import Summits.ValiantsHypothesis.ValiantsHypothesis.Theorems.LacunarySymmetroidMatrixDescartesCensusTropicalKLawSlopes

/-!
# Route «KPlusLogSqLaw», crux `TropicalB` (stmt-ValiantsHypothesis-19771) — DEFINITIONS of the explicit `m = 2` family with
# `4K − 7` sign-alternating dominant breakpoints (objects only; the proofs are in `…TropicalBTwoRowFamily`)

HONEST FRAMING.  Definitions file (seat val-sym-trop-p4 (g2), cell `pub-symmetroid`, 2026-08-26) for a SMALL-FORMAT lower-bound family
(`m = 2`, every `K ≥ 3`); nothing here or in the companion proof file bears on `TropicalB` in its window, `WeakLifting`,
`MatrixDescartes` (stmt-ValiantsHypothesis-18050) or VP ≠ VNP.

THE FAMILY (`M = 4K²`, exponents `d_l = M·l + l²`): the diagonal entries `(0,0)`, `(1,1)` carry all `K` classes, the off-diagonal
entries `(1,0)`, `(0,1)` the classes `1 … K−2`; valuations `v(0,0,a) = d_a²`, `v(1,1,b) = (d_{K−1}+d_b)² − d_{K−1}²`,
`v(1,0,a) = (d_a+d_1)²`, `v(0,1,b) = (d_{K−2}+d_b)² − (d_{K−2}+d_1)²` (chain terms ON the parabola `∑ v = slope²`, all other present
terms `≥ 2M²` below); signs `ε(0,0,0) = 1`, `ε(0,0,a) = −1 (a ≥ 1)`, `ε(1,1,K−2) = −1`, `ε(1,1,b) = 1` otherwise, `ε(1,0,·) = 1`,
`ε(0,1,·) = −1` on `1 … K−2` (else `0`).  The chain of `4K − 6` terms `A₀, A₁, B₂, A₂, …, B_{2K−4}, A_{2K−4}, A_{2K−3}, A_{2K−2}`:
identity terms `A_r` along the hook `(r,0)` / `(K−1, r+1−K)`, transposition terms `B_r` along the inner hook `(r−1,1)` / `(K−2, r+2−K)`;
term `k` is a transposition term iff `2 ≤ k ≤ 4K−9` and `k` is even; `rk`, `ca`, `cb` give its rank and classes, `xN`/`xZ` its slope.
[this seat's construction; folklore technique]
-/

set_option linter.dupNamespace false
set_option autoImplicit false

namespace Summit.ValiantsHypothesis.ValiantsHypothesis.Theorems.KPlusLogSqLaw

namespace TwoRowFamily

/-! ## 1. The design (all data as functions of `K` on natural-number class indices) -/

/-- the scale `M = 4K²`. -/
def M (K : ℕ) : ℕ := 4 * K ^ 2

/-- exponents `d_l = M·l + l²`. -/
def dN (K l : ℕ) : ℕ := M K * l + l ^ 2

/-- the exponent vector. -/
def dd (K : ℕ) : Fin K → ℕ := fun l => dN K l

/-- valuations on natural class indices: `(0,0)`, `(0,1)`, `(1,0)`, `(1,1)`. -/
def vN (K : ℕ) (i j : Fin 2) (l : ℕ) : ℤ :=
  if i = 0 then
    (if j = 0 then ((dN K l : ℕ) : ℤ) ^ 2
     else (((dN K (K - 2) : ℕ) : ℤ) + dN K l) ^ 2 - (((dN K (K - 2) : ℕ) : ℤ) + dN K 1) ^ 2)
  else
    (if j = 0 then (((dN K l : ℕ) : ℤ) + dN K 1) ^ 2
     else (((dN K (K - 1) : ℕ) : ℤ) + dN K l) ^ 2 - (((dN K (K - 1) : ℕ) : ℤ)) ^ 2)

/-- the valuation tensor. -/
def vv (K : ℕ) : Fin 2 → Fin 2 → Fin K → ℤ := fun i j l => vN K i j l

/-- signs on natural class indices. -/
def eN (K : ℕ) (i j : Fin 2) (l : ℕ) : ℤ :=
  if i = 0 then
    (if j = 0 then (if l = 0 then 1 else -1)
     else (if 1 ≤ l ∧ l + 2 ≤ K then -1 else 0))
  else
    (if j = 0 then (if 1 ≤ l ∧ l + 2 ≤ K then 1 else 0)
     else (if l + 2 = K then -1 else 1))

/-- the sign tensor. -/
def ee (K : ℕ) : Fin 2 → Fin 2 → Fin K → ℤ := fun i j l => eN K i j l

/-- all signs lie in `{−1, 0, 1}`. -/
theorem ee_natAbs (K : ℕ) : ∀ i j l, (ee K i j l).natAbs ≤ 1 := by
  intro i j l
  unfold ee eN
  split_ifs <;> simp

/-! ## 2. The chain: ranks, types, classes -/

/-- number of chain terms minus one: `n = 4K − 7`. -/
def nn (K : ℕ) : ℕ := 4 * K - 7

/-! Chain term `k` is a TRANSPOSITION term iff `2 ≤ k ≤ 4K − 9` and `k` is even (condition written inline below). -/

/-- total exponent rank of chain term `k`. -/
def rk (K k : ℕ) : ℕ := if k = 0 then 0 else if k + 9 ≤ 4 * K then (k + 2) / 2 else k + 5 - 2 * K

/-- class of column `0` of chain term `k`. -/
def ca (K k : ℕ) : ℕ :=
  if 2 ≤ k ∧ k + 9 ≤ 4 * K ∧ k % 2 = 0 then (if rk K k + 1 ≤ K then rk K k - 1 else K - 2)
  else (if rk K k + 1 ≤ K then rk K k else K - 1)

/-- class of column `1` of chain term `k`. -/
def cb (K k : ℕ) : ℕ :=
  if 2 ≤ k ∧ k + 9 ≤ 4 * K ∧ k % 2 = 0 then (if rk K k + 1 ≤ K then 1 else rk K k + 2 - K)
  else (if rk K k + 1 ≤ K then 0 else rk K k + 1 - K)

/-- the column-`0` class is a class (`< K`). -/
theorem ca_lt (K k : ℕ) (hK : 3 ≤ K) : ca K k < K := by
  unfold ca rk; split_ifs <;> omega

/-- the column-`1` class is a class (`< K`). -/
theorem cb_lt (K k : ℕ) (hK : 3 ≤ K) (hk : k ≤ 4 * K - 7) : cb K k < K := by
  unfold cb rk; split_ifs <;> omega

/-- slope of chain term `k` (natural number). -/
def xN (K k : ℕ) : ℕ := dN K (ca K k) + dN K (cb K k)

/-- the slope sequence on `Fin (n + 1)`, as integers. -/
def xZ (K : ℕ) (k : Fin (nn K + 1)) : ℤ := ((xN K k : ℕ) : ℤ)

/-- indices of `Fin (n + 1)` are `≤ 4K − 7`. -/
theorem le_of_fin (K : ℕ) (k : Fin (nn K + 1)) : (k : ℕ) ≤ 4 * K - 7 := by
  have := k.isLt; unfold nn at this; omega

/-- chain term with a natural-number index. -/
def termN (K : ℕ) (hK : 3 ≤ K) (k : ℕ) (hk : k ≤ 4 * K - 7) : Equiv.Perm (Fin 2) × (Fin 2 → Fin K) :=
  (if 2 ≤ k ∧ k + 9 ≤ 4 * K ∧ k % 2 = 0 then Equiv.swap 0 1 else 1,
   fun i => if i = 0 then ⟨ca K k, ca_lt K k hK⟩ else ⟨cb K k, cb_lt K k hK hk⟩)

/-- the chain. -/
def term (K : ℕ) (hK : 3 ≤ K) (k : Fin (nn K + 1)) : Equiv.Perm (Fin 2) × (Fin 2 → Fin K) :=
  termN K hK k (le_of_fin K k)

end TwoRowFamily

end Summit.ValiantsHypothesis.ValiantsHypothesis.Theorems.KPlusLogSqLaw
/-!
# `NearExactIsExact` (stmt-QuantumAdvantage-14043), negative side — the CORNER-FLAT family:
# forrelation formula, the PARITY LEMMA, and the `15/16` ceiling for non-bent partners

Negative-side (disprover lane, unit `b2b-cforr-disprove-g33`, 2026-08-23) theorems for the crux
`Summit.QuantumAdvantage.QuantumAdvantage.Theses.CubicForrelation.NearExactIsExact` (`∃ θ < 1`, uniform
isolation of `Φ = 1` among cubic pairs).  HONEST FRAMING: VALUE = THEOREM (a uniform ceiling for one explicit
two-sided family of cubic pairs) — NOT summit progress; the crux is untouched.

**The family.**  The landed almost-Maiorana–McFarland ceiling `stub_ammCeiling` (`…AmmCeiling*.lean`) ends in
the regime (parts Q–V) where, fibre by fibre, `f` restricted to `x₂` is a rank-2 quadratic plus a linear form and
the four "corners" of the frame lie in the fibre of `g`'s projection.  Here that regime is made SYNTACTIC with a
global frame: for maps `u v w : 𝔽₂^a → 𝔽₂^{a+2}`, `f₀ : 𝔽₂^a → 𝔽₂`, `φ : 𝔽₂^{a+2} → 𝔽₂^a`, `h : 𝔽₂^{a+2} → 𝔽₂`,
* `f(x₁‖x₂) = (u(x₁)·x₂)(v(x₁)·x₂) ⊕ w(x₁)·x₂ ⊕ f₀(x₁)` (`hf`, the dot product supplied by any `l` with
  `(-1)^{l y x} = (-1)^{x·y}`, cf. `fc_linForm_exists`),
* `(-1)^{g(y₁‖y₂)} = (-1)^{y₁·φ(y₂)} (-1)^{h(y₂)}` (`hg`),
* the corners `corner x₁ στ = w(x₁) ⊕ σu(x₁) ⊕ τv(x₁)` satisfy `φ(corner x₁ στ) = x₁` and are pairwise distinct
  (`hφ`, `hinj`; counting, every fibre of `φ` then IS its set of four corners).
Instances: `u ≡ e_a`, `v ≡ e_{a+1}`, `w(x₁) = (x₁,0,0)`, `φ =` first `a` coordinates gives the Maiorana–McFarland
pairs; non-constant affine frames give genuinely non-MM cubic pairs on both sides (machine-checked cubic at
`a = 4, 5` in the unit's `code/disprove-g33/amm/v1_formula.py`).

**Results.**
* `cf_forrelation_eq` [folklore]: `Φ(f,g) = 2^{-(a+2)} Σ_{x₁} Σ_{στ} (-1)^{h(corner x₁ στ) ⊕ f₀(x₁) ⊕ στ}` — so
  `Φ = 1 − 2·#{mismatched corners}/2^{a+2}` and the window `(15/16, 1)` needs fewer than `2^{a-3}` mismatches.
* `cf_parity_deg` (PARITY LEMMA, framed; file `…Negative.CornerFlatPolar`) and `cfp_parity_deg` (FRAME-FREE, file
  `…Negative.CornerFlatPluecker`): for cubic `h` the fibre parity `x₁ ↦ ⊕_{στ} h(corner x₁ στ) = D²_{u,v}h(w)` has
  degree `≤ 3` (a priori `6`) as soon as the Plücker coordinates `x₁ ↦ uᵢvⱼ ⊕ uⱼvᵢ` are affine and
  `x₁ ↦ wᵢ ⊕ uᵢvᵢ` is quadratic — exactly what cubicity of `f` forces (`cf_degrees_of_cubic`); no condition on the
  frame itself (most affine plane fields have no affine frame).  Key identity (`cfp_corner3`):
  `⊕_{στ} Π_{l∈{i,j,k}}(corner)_l = e₂(p_{ij},p_{ik},p_{jk}) ⊕ Σ_l ℓ_l p_{S∖l}`.
* `cf_forrelation_le_fifteen_sixteenths_of_parity` / `cf_forrelation_le_fifteen_sixteenths` (framed) /
  `cf_forrelation_le_fifteen_sixteenths'` (frame-free) / `cf_forrelation_le_fifteen_sixteenths_of_cubic` (hypothesis
  just `f` cubic: the two degree conditions are restricted `x₂`-derivatives of `f`, `acx_deg_polar`, `acx_deg_first`):
  under those hypotheses, ONE fibre of even parity forces `Φ(f,g) ≤ 15/16` (Reed–Muller minimum weight `stub_rmWeight` on the degree-3 parity function: `≥ 2^{a-3}` even
  fibres, each contributing `≤ 2` instead of `4`, `cf_fibre_sum_le`).  Since the Walsh coefficient of `g` at
  `(x₁,x₂)` is `2^a Σ_{στ} (-1)^{h(corner) ⊕ x₂·corner}` and the four corners sum to `0`, "all fibre parities odd"
  is exactly "`g` is bent": every member of this family inside the window has a BENT cubic partner, the case the
  campaign's THEOREM BENT (HOME `DISPROOF.md`) pushes to `n ≥ 22`.

Mechanism note: of the four mismatch channels `E₀ ⊕ σE₁ ⊕ τE₂ ⊕ στE₃` of a corner-flat pair the `στ`-channel is
killed down to `15/16` here on the whole habitat; `E₁, E₂` have degree `≤ 5`, `E₀` degree `≤ 6` (it contains the
biquadratic `15/16` witness of `FifteenSixteenths`); see HOME `DISPROOF.md` §41 for the explicit frame families tried.
Everything is a theorem over the standard three axioms; no `decide` on large types, no `native_decide`.
-/

set_option linter.dupNamespace false -- D-0017: single-problem summit ⇒ `QuantumAdvantage.QuantumAdvantage` by design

---*---

WORK INSTRUCTIONS
Your task is to restate, word for word, the lines from the beginning of the records to the line with "(stmt-ValiantsHypothesis-19771) — DEFINITIONS", inclusive.

TASK RESULT
import Summits.ValiantsHypothesis.ValiantsHypothesis.Theorems.LacunarySymmetroidMatrixDescartesCensusTropicalKLawSlopes

/-!
# Route «KPlusLogSqLaw», crux `TropicalB` (stmt-ValiantsHypothesis-19771) — DEFINITIONS of the explicit `m = 2` family with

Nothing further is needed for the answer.